Different training accuracy using model.optimizer.lr: .set_value vs. =

robin · November 28, 2016, 5:41pm

I’ve been tweaking my learning rates after a few epochs using model.optimizer.lr = new_lr and model.optimizer.lr.set_value(new_lr). If I use the former my results after a few more epochs line up pretty well with Jeremy’s. If I use the .set_value method, the “proper” way according to this github thread, I get different, much worse results for the same number of epochs.

Another method I haven’t tried is to use the Keras backend k to update the learning rate: k.set_value(self.model.optimizer.lr, new_lr).

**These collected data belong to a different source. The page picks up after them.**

import Mathlib
import HarnessLib
import Summits.QuantumFields.YangMills.Theses.ScalingWindowSplit
import Summits.QuantumFields.YangMills.Theorems.ScalingWindowSplitExistenceLegFromLattice

/-!
# Route `ScalingWindowSplit`, support item `ExistenceLegFromLatticeR` (stmt-QuantumFields-18015)

THE TYPED SPLIT of the route, re-pointed at the REPAIRED ultraviolet item (rev 6): the three lattice items
`GapAtCorrelationLength` (W₁, IR, renormalisation-free, `∃` over `(r, sch, u, p, M, Δ, C)` with a PAST-SUPPORTED bump `u`),
`SelfNormalisedSkewness` (W₂, `κ₃` floor of the self-normalised field) and
`SelfNormalisedMomentBoundsR` (U_R, `k`-uniform plane-resolved `n!`-moment bounds of the self-normalised field, now
carrying W₂'s past-support clause `tsupport u ⊆ {y | y 0 < 0}`)
imply the shared existence leg `CoincidenceRotationBootstrap.HypercubicLimit` (stmt-QuantumFields-16154) BY NAME.

Proof: literally the landed `existenceLegFromLattice_proof`
(`Theorems/ScalingWindowSplitExistenceLegFromLattice.lean`) with ONE more token — the past-support hypothesis `hu`
of W₁'s witness is now also fed to U_R.  Fix a compact simple `G`; W₁ gives `(r, sch, u, p, M, Δ, C)`; U_R and W₂ at
that witness give the self-normalised moment bounds and the `κ₃` floor; the landed seam
`oneField_of_latticeInequalities` gives a weak-coupling scheme with the one-field clauses, and ONE FIELD SUFFICES
(`hypercubicLimit_iff_oneFieldWeak`).

References: Glimm–Jaffe, *Quantum Physics* (1987) §6.1, §19.1 (truncated functions, renormalisation);
Osterwalder–Seiler, Ann. Phys. 110 (1978) §2.  No definitions, no notation, no named facts.
-/

noncomputable section

open scoped SchwartzMap BigOperators Topology Classical MeasureTheory ProbabilityTheory Matrix
open MeasureTheory ProbabilityTheory Filter Topology
open Literature.MathematicalPhysics.AQFT Literature.MathematicalPhysics.QuantumLattice
open Literature.MathematicalPhysics.QuantumFieldTheory

namespace Summit.QuantumFields.YangMills.Theorems.ScalingWindowSplit

/-- **Support item `ExistenceLegFromLatticeR`** of route `ScalingWindowSplit` (stmt-QuantumFields-18015), THE TYPED
SPLIT re-pointed at the repaired U: `GapAtCorrelationLength → SelfNormalisedSkewness → SelfNormalisedMomentBoundsR →
CoincidenceRotationBootstrap.HypercubicLimit`.  Fix a compact simple `G`; W₁ gives `(r, sch, u, p, M, Δ, C)` with `u`
past-supported; U_R and W₂ at that witness (both now read the past-support clause `hu`) give the self-normalised moment
bounds and the `κ₃` floor; the seam (`oneField_of_latticeInequalities`) gives a weak-coupling scheme with the one-field
clauses, and ONE FIELD SUFFICES (`hypercubicLimit_iff_oneFieldWeak`). [cite: GlimmJaffe1987, §6.1 and §19.1] -/
theorem existenceLegFromLatticeR_proof :
    Summit.QuantumFields.YangMills.Theses.ScalingWindowSplit.ExistenceLegFromLatticeR := by
  unfold Summit.QuantumFields.YangMills.Theses.ScalingWindowSplit.ExistenceLegFromLatticeR
  intro hW hS hU
  refine Summit.QuantumFields.YangMills.Theorems.HypercubicLimit.OneFieldWeak.hypercubicLimit_iff_oneFieldWeak.mpr
    fun G _ _ _ _ hG => ?_
  letI : MeasurableSpace G := borel G
  haveI : BorelSpace G := ⟨rfl⟩
  obtain ⟨r, sch, u, p, M, Δ, C, hw, hpv, hΔ, hgap, hrp, hu, hfw⟩ := hW G hG
  obtain ⟨sch', S₁, hw', h₁⟩ := oneField_of_latticeInequalities r sch u p M Δ C hw hpv hΔ hgap hrp hu hfw
    (hU G r sch u p M hw hpv hu hfw) (hS G r sch u p M hw hpv hu hfw)
  exact ⟨r, sch', S₁, hw', h₁⟩

/-- The repaired split implies the rev-0 split through the unrepaired U: `SelfNormalisedMomentBounds` (no
past-support clause) trivially implies `SelfNormalisedMomentBoundsR` (one more hypothesis, ignored), so
`ExistenceLegFromLatticeR → ExistenceLegFromLattice`. [folklore] -/
theorem existenceLegFromLattice_of_R
    (hLeg : Summit.QuantumFields.YangMills.Theses.ScalingWindowSplit.ExistenceLegFromLatticeR) :
    Summit.QuantumFields.YangMills.Theses.ScalingWindowSplit.ExistenceLegFromLattice := by
  unfold Summit.QuantumFields.YangMills.Theses.ScalingWindowSplit.ExistenceLegFromLattice
  intro hW hS hU
  refine hLeg hW hS ?_
  intro G _ _ _ _ _ _ r sch u p M bare T canon hw hpv _hu hfw
  exact hU G r sch u p M hw hpv hfw

end Summit.QuantumFields.YangMills.Theorems.ScalingWindowSplit

end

Any idea what’s going on behind the scenes that would make these methods behave differently?

jeremy · November 28, 2016, 7:42pm

Wow - wacky!.. I’ve been wondering about something similar over the last few days, which is: why does the way I’ve been doing it work at all? I’m kind of surprised it does…

Could you show an example notebook in a gist that demonstrates the two different behaviors (and in particular, the worse behavior when doing set_value())? You should probably also show what happens when you don’t change the learning rate at all, so we have a control group.

We may need to ask on the keras mailing list if we can’t figure it out ourselves…

robin · November 29, 2016, 3:16am

Here ya go! Looks like the lr = XX method may not actually change anything.

equals : 83% acc 30% val_acc
set_value : 22% acc 19% val_acc
no change : 85% acc 28% val_acc

gist.github.com

https://gist.github.com/robinkraft/dcd103d7e29f6e9d06f0b5685cc2a44a

learning_rates.ipynb

{
 "cells": [
  {
   "cell_type": "code",
   "execution_count": 5,
   "metadata": {
    "collapsed": true
   },
   "outputs": [],
   "source": [

This file has been truncated. show original

jeremy · November 29, 2016, 11:10pm

I think I can disprove your hypothesis

vs:

robin · November 30, 2016, 4:53am

Curses! good catch though. What’s the result look like if you don’t set the learning rate at all? Also, 0.001 is the default, so maybe try two non-default values, for robustness.

In any case, it’s still unclear why there’s a difference between results for set_value vs. =. Can you even reproduce that on your end?

jeremy · November 30, 2016, 4:19pm

…hmmm…

sravya8 · December 1, 2016, 10:57pm

Curious, whats the verdict here? @jeremy and @robin ?

jeremy · December 5, 2016, 5:45am

I’m not sure - I’m continuing to use lr= rather than lr.set_value, since it works for me

tmu · January 15, 2017, 2:59pm

Did you find solution for this? Is there difference between Theano and Tensorflow as a backend?

sravya8 · January 30, 2017, 8:28pm

I hit a problem with ModelCheckPoints when using “model.optimizer.lr = 1e-5” style and here is the thread with more details:
https://github.com/fchollet/keras/issues/5218#issuecomment-275931244

Looks like the correct way to do it is (as per that thread )
from keras import backend as K
K.set_value(model.optimizer.lr, 1e-5)

hasib_zunair · October 6, 2018, 6:38am

@robin were you able to figure out why different initialization methods lead to different accuracies?